* [Required action]:
For the entries below, the result should be an exact transcription of the lines from the one with "((∃ e₀ e₁, e₀" up to and including the one with "collapse shrinks, (HCOV)", and only those.

Extracted records:
import Mathlib
import Summits.Ventures.PercRepro2.HCov
import Summits.Ventures.PercRepro2.RECMReduction
import Summits.Ventures.PercRepro2.GcTransportMarks
import Summits.Ventures.PercRepro2.GcSkelReductionC
import Summits.Ventures.PercRepro2.GcBlockPush
import Summits.Ventures.PercRepro2.GcBlockConn

/-!
# The exact block reduction of the covariance form (blind cell PercRepro2, typer-1 g54)

A **mark-free two-terminal block** — a vertex set `W` carrying no mark, with terminals
`u, v ∉ W`, every edge touching `W` having both ends in `W ∪ {u, v}` (`Block.IsBlock`) — is
invisible to the five marks except through the event «`u ↔ v` inside the block». So the whole
block is **one edge** `{u, v}` of weight `P_p(u ↔ v inside the block)`:

* **`Gc_block`** — `Gc p ends = Gc p' ends'` with `ends' = blockEnds ends S e₀ u v` (`e₀ ∈ S` the
  surviving edge, re-wired to `{u, v}`; the other edges of `S = touches ends W` loops) and
  `p' = blockWeights S e₀ (P_p(u ↔ v inside S)) p`, by `Gc_transport_marks` with the block map,
  `prob_block_pushforward` (`GcBlockPush.lean`) and `conn_block_iff` (`GcBlockConn.lean`);
* `isProbVec_blockWeights` (the collapsed weights are admissible), `nonLoopCard_block_lt_of_two`
  / `nonLoopCard_block_lt_of_eq` (the collapse lowers the number of non-loop edges when two
  non-loop edges touch `W`, or when the terminals coincide and one does);
* **`HasBlock`** — the instances the collapse shrinks; **`HCov_of_hasBlock`**: on such an instance
  (HCOV) follows from (HCOV) on an instance with fewer non-loop edges — a REDUCTION step for the
  strong induction of the weighted residual (`GcSkelReductionT.lean`).

It contains the unmarked-leaf rule (`W = {y}`, `u = v`), the series rule (`W = {y}` of non-loop
degree two) and the pruning of a mark-free side at a cut vertex (`u = v` the cut vertex) as
special cases, and is new beyond them: a mark-free side of a separating PAIR `{u, v}` collapses.
-/

namespace Summit.Ventures.PercRepro2

open CovForm RECM SepPair WRed

namespace Block

/-! ## The identity -/

section Identity

variable {V : Type*} {E : Type*} [Fintype E] [DecidableEq E] [DecidableEq V] {R : Type*}
  [Field R] [LinearOrder R]

omit [DecidableEq V] [LinearOrder R] in
/-- **The exact block reduction**: for a two-terminal block `W` containing none of the five marks,
`Gc` of the collapsed instance equals `Gc` of the original one. -/
theorem Gc_block (p : E → R) {ends : E → Sym2 V} {W : Set V} {u v : V} (hB : IsBlock ends W u v)
    {S : Set E} [DecidablePred (· ∈ S)] (hS : ∀ e, e ∈ S ↔ e ∈ touches ends W) {e₀ : E}
    (he₀ : e₀ ∈ S) (o a₁ a₂ a₃ b : V) (ho : o ∉ W) (h1 : a₁ ∉ W) (h2 : a₂ ∉ W) (h3 : a₃ ∉ W)
    (hb : b ∉ W) :
    Gc (blockWeights S e₀ (prob p {ω | blockObs ends S u v ω = true}) p)
        (blockEnds ends S e₀ u v) o a₁ a₂ a₃ b =
      Gc p ends o a₁ a₂ a₃ b := by
  have hmem : ∀ x ∈ ({o, a₁, a₂, a₃, b} : Set V), x ∉ W := by
    intro x hx
    simp only [Set.mem_insert_iff, Set.mem_singleton_iff] at hx
    rcases hx with rfl | rfl | rfl | rfl | rfl <;> assumption
  exact Gc_transport_marks (Ψ := blockMap S e₀ (blockObs ends S u v)) (φ := id)
    (fun A => prob_block_pushforward p S he₀ (dependsOn_blockObs ends S u v) A) o a₁ a₂ a₃ b
    (fun ω x hx z hz => conn_block_iff hB hS he₀ ω (hmem x hx) (hmem z hz))

end Identity

/-! ## Admissibility and the drop in the number of non-loop edges -/

section Card

variable {V : Type*} {E : Type*} [Fintype E] [DecidableEq E] [DecidableEq V]

omit [Fintype E] [DecidableEq V] in
/-- The collapsed weights are admissible when the new weight is. -/
lemma isProbVec_blockWeights {R : Type*} [CommRing R] [PartialOrder R] [IsOrderedRing R]
    {p : E → R} (hp : IsProbVec p) (S : Set E) [DecidablePred (· ∈ S)] (e₀ : E) {q₀ : R}
    (h0 : 0 ≤ q₀) (h1 : q₀ ≤ 1) : IsProbVec (blockWeights S e₀ q₀ p) := by
  refine ⟨fun e => ?_, fun e => ?_⟩
  · by_cases he : e = e₀
    · subst he; simp [blockWeights, h0]
    · by_cases heS : e ∈ S
      · simp [blockWeights, he, heS]
      · simp [blockWeights, he, heS, hp.nonneg e]
  · by_cases he : e = e₀
    · subst he; simp [blockWeights, h1]
    · by_cases heS : e ∈ S
      · simp [blockWeights, he, heS]
      · simp [blockWeights, he, heS, hp.le_one e]

omit [Fintype E] [DecidableEq V] in
/-- A non-loop edge of the collapsed incidence map is `e₀` or an edge outside `S`, and it is a
non-loop edge of `ends` when `ends e₀` is one. -/
lemma not_isDiag_of_blockEnds {ends : E → Sym2 V} {S : Set E} [DecidablePred (· ∈ S)] {e₀ : E}
    (he₀ : e₀ ∈ S) (hne₀ : ¬ (ends e₀).IsDiag) {u v : V} {e : E}
    (h : ¬ (blockEnds ends S e₀ u v e).IsDiag) : ¬ (ends e).IsDiag ∧ (e = e₀ ∨ e ∉ S) := by
  by_cases he : e = e₀
  · subst he; exact ⟨hne₀, Or.inl rfl⟩
  · by_cases heS : e ∈ S
    · rw [blockEnds_apply_of_mem he heS, Sym2.mk_isDiag_iff] at h
      exact absurd rfl h
    · rw [blockEnds_apply_of_notMem he₀ heS] at h
      exact ⟨h, Or.inr heS⟩

/-- **The collapse lowers the number of non-loop edges** when two distinct non-loop edges touch
the block. -/
lemma nonLoopCard_block_lt_of_two {ends : E → Sym2 V} {S : Set E} [DecidablePred (· ∈ S)]
    {e₀ e₁ : E} (he₀ : e₀ ∈ S) (he₁ : e₁ ∈ S) (hne : e₀ ≠ e₁) (hd₀ : ¬ (ends e₀).IsDiag)
    (hd₁ : ¬ (ends e₁).IsDiag) (u v : V) :
    nonLoopCard (blockEnds ends S e₀ u v) < nonLoopCard ends := by
  refine nonLoopCard_lt_of_inj id (fun e he => (not_isDiag_of_blockEnds he₀ hd₀ he).1)
    (fun _ _ _ _ h => h) hd₁ (fun e he h => ?_)
  have h' : e = e₁ := h
  rcases (not_isDiag_of_blockEnds he₀ hd₀ he).2 with rfl | heS
  · exact hne h'
  · exact heS (h' ▸ he₁)

/-- **The collapse lowers the number of non-loop edges** when the terminals coincide and a
non-loop edge touches the block (the surviving edge becomes a loop). -/
lemma nonLoopCard_block_lt_of_eq {ends : E → Sym2 V} {S : Set E} [DecidablePred (· ∈ S)]
    {e₀ : E} (he₀ : e₀ ∈ S) (hd₀ : ¬ (ends e₀).IsDiag) (u : V) :
    nonLoopCard (blockEnds ends S e₀ u u) < nonLoopCard ends := by
  have hloop : ∀ e, ¬ (blockEnds ends S e₀ u u e).IsDiag → ¬ (ends e).IsDiag ∧ e ∉ S := by
    intro e he
    by_cases h : e = e₀
    · subst h
      rw [blockEnds_apply_self, Sym2.mk_isDiag_iff] at he
      exact absurd rfl he
    · by_cases heS : e ∈ S
      · rw [blockEnds_apply_of_mem h heS, Sym2.mk_isDiag_iff] at he
        exact absurd rfl he
      · rw [blockEnds_apply_of_notMem he₀ heS] at he
        exact ⟨he, heS⟩
  exact nonLoopCard_lt_of_inj id (fun e he => (hloop e he).1) (fun _ _ _ _ h => h) hd₀
    (fun e he h => (hloop e he).2 ((show e = e₀ from h) ▸ he₀))

end Card

/-! ## The reduction step -/

section Step

variable {V : Type*} {E : Type*} [Fintype E] [DecidableEq E] [DecidableEq V]

/-- **A block the collapse shrinks**: a two-terminal block carrying none of the five marks, with
two distinct non-loop edges touching it, or with coinciding terminals and one non-loop edge
touching it. -/
def HasBlock (ends : E → Sym2 V) (o a₁ a₂ a₃ b : V) : Prop :=
  ∃ (W : Set V) (u v : V), IsBlock ends W u v ∧ (∀ y ∈ W, Unmarked o a₁ a₂ a₃ b y) ∧
    ((∃ e₀ e₁, e₀ ≠ e₁ ∧ e₀ ∈ touches ends W ∧ e₁ ∈ touches ends W ∧ ¬ (ends e₀).IsDiag ∧
        ¬ (ends e₁).IsDiag) ∨
      (u = v ∧ ∃ e₀, e₀ ∈ touches ends W ∧ ¬ (ends e₀).IsDiag))

variable {R : Type*} [Field R] [LinearOrder R] [IsStrictOrderedRing R]

omit [DecidableEq V] [IsStrictOrderedRing R] in
/-- **(HCOV) from the collapsed instance**: for a two-terminal block free of the marks, (HCOV)
on the collapse gives (HCOV) on the original instance. -/
theorem HCov_of_block {p : E → R} {ends : E → Sym2 V} {W : Set V} {u v : V}
    (hB : IsBlock ends W u v) {S : Set E} [DecidablePred (· ∈ S)]
    (hS : ∀ e, e ∈ S ↔ e ∈ touches ends W) {e₀ : E} (he₀ : e₀ ∈ S) {o a₁ a₂ a₃ b : V}
    (ho : o ∉ W) (h1 : a₁ ∉ W) (h2 : a₂ ∉ W) (h3 : a₃ ∉ W) (hb : b ∉ W)
    (h : HCov (blockWeights S e₀ (prob p {ω | blockObs ends S u v ω = true}) p)
      (blockEnds ends S e₀ u v) o a₁ a₂ a₃ b) :
    HCov p ends o a₁ a₂ a₃ b := by
  unfold HCov at h ⊢
  rw [← Gc_block p hB hS he₀ o a₁ a₂ a₃ b ho h1 h2 h3 hb]
  exact h

/-- **The block reduction step**: on an instance with a block the collapse shrinks, (HCOV)
follows from (HCOV) on every admissible instance with fewer non-loop edges. -/
theorem HCov_of_hasBlock {p : E → R} (hp : IsProbVec p) {ends : E → Sym2 V} {o a₁ a₂ a₃ b : V}
    (ih : ∀ ends' : E → Sym2 V, nonLoopCard ends' < nonLoopCard ends → ∀ p' : E → R,
      IsProbVec p' → HCov p' ends' o a₁ a₂ a₃ b)
    (h : HasBlock ends o a₁ a₂ a₃ b) : HCov p ends o a₁ a₂ a₃ b := by
  classical
  obtain ⟨W, u, v, hB, hW, hcase⟩ := h
  have hmark : ∀ x, ¬ Unmarked o a₁ a₂ a₃ b x → x ∉ W := fun x hx hxW => hx (hW x hxW)
  have ho : o ∉ W := hmark o fun h => h.1 rfl
  have h1 : a₁ ∉ W := hmark a₁ fun h => h.2.1 rfl
  have h2 : a₂ ∉ W := hmark a₂ fun h => h.2.2.1 rfl
  have h3 : a₃ ∉ W := hmark a₃ fun h => h.2.2.2.1 rfl
  have hb : b ∉ W := hmark b fun h => h.2.2.2.2 rfl
  have hq0 : 0 ≤ prob p {ω | blockObs ends (touches ends W) u v ω = true} := prob_nonneg hp _
  have hq1 : prob p {ω | blockObs ends (touches ends W) u v ω = true} ≤ 1 := prob_le_one hp _
  rcases hcase with ⟨e₀, e₁, hne, he₀, he₁, hd₀, hd₁⟩ | ⟨rfl, e₀, he₀, hd₀⟩
  · exact HCov_of_block hB (fun _ => Iff.rfl) he₀ ho h1 h2 h3 hb
      (ih _ (nonLoopCard_block_lt_of_two he₀ he₁ hne hd₀ hd₁ u v) _
        (isProbVec_blockWeights hp _ e₀ hq0 hq1))
  · exact HCov_of_block hB (fun _ => Iff.rfl) he₀ ho h1 h2 h3 hb
      (ih _ (nonLoopCard_block_lt_of_eq he₀ hd₀ u) _ (isProbVec_blockWeights hp _ e₀ hq0 hq1))

end Step

end Block

end Summit.Ventures.PercRepro2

* [Exercise output]:
    ((∃ e₀ e₁, e₀ ≠ e₁ ∧ e₀ ∈ touches ends W ∧ e₁ ∈ touches ends W ∧ ¬ (ends e₀).IsDiag ∧
        ¬ (ends e₁).IsDiag) ∨
      (u = v ∧ ∃ e₀, e₀ ∈ touches ends W ∧ ¬ (ends e₀).IsDiag))

variable {R : Type*} [Field R] [LinearOrder R] [IsStrictOrderedRing R]

omit [DecidableEq V] [IsStrictOrderedRing R] in
/-- **(HCOV) from the collapsed instance**: for a two-terminal block free of the marks, (HCOV)
on the collapse gives (HCOV) on the original instance. -/
theorem HCov_of_block {p : E → R} {ends : E → Sym2 V} {W : Set V} {u v : V}
    (hB : IsBlock ends W u v) {S : Set E} [DecidablePred (· ∈ S)]
    (hS : ∀ e, e ∈ S ↔ e ∈ touches ends W) {e₀ : E} (he₀ : e₀ ∈ S) {o a₁ a₂ a₃ b : V}
    (ho : o ∉ W) (h1 : a₁ ∉ W) (h2 : a₂ ∉ W) (h3 : a₃ ∉ W) (hb : b ∉ W)
    (h : HCov (blockWeights S e₀ (prob p {ω | blockObs ends S u v ω = true}) p)
      (blockEnds ends S e₀ u v) o a₁ a₂ a₃ b) :
    HCov p ends o a₁ a₂ a₃ b := by
  unfold HCov at h ⊢
  rw [← Gc_block p hB hS he₀ o a₁ a₂ a₃ b ho h1 h2 h3 hb]
  exact h

/-- **The block reduction step**: on an instance with a block the collapse shrinks, (HCOV)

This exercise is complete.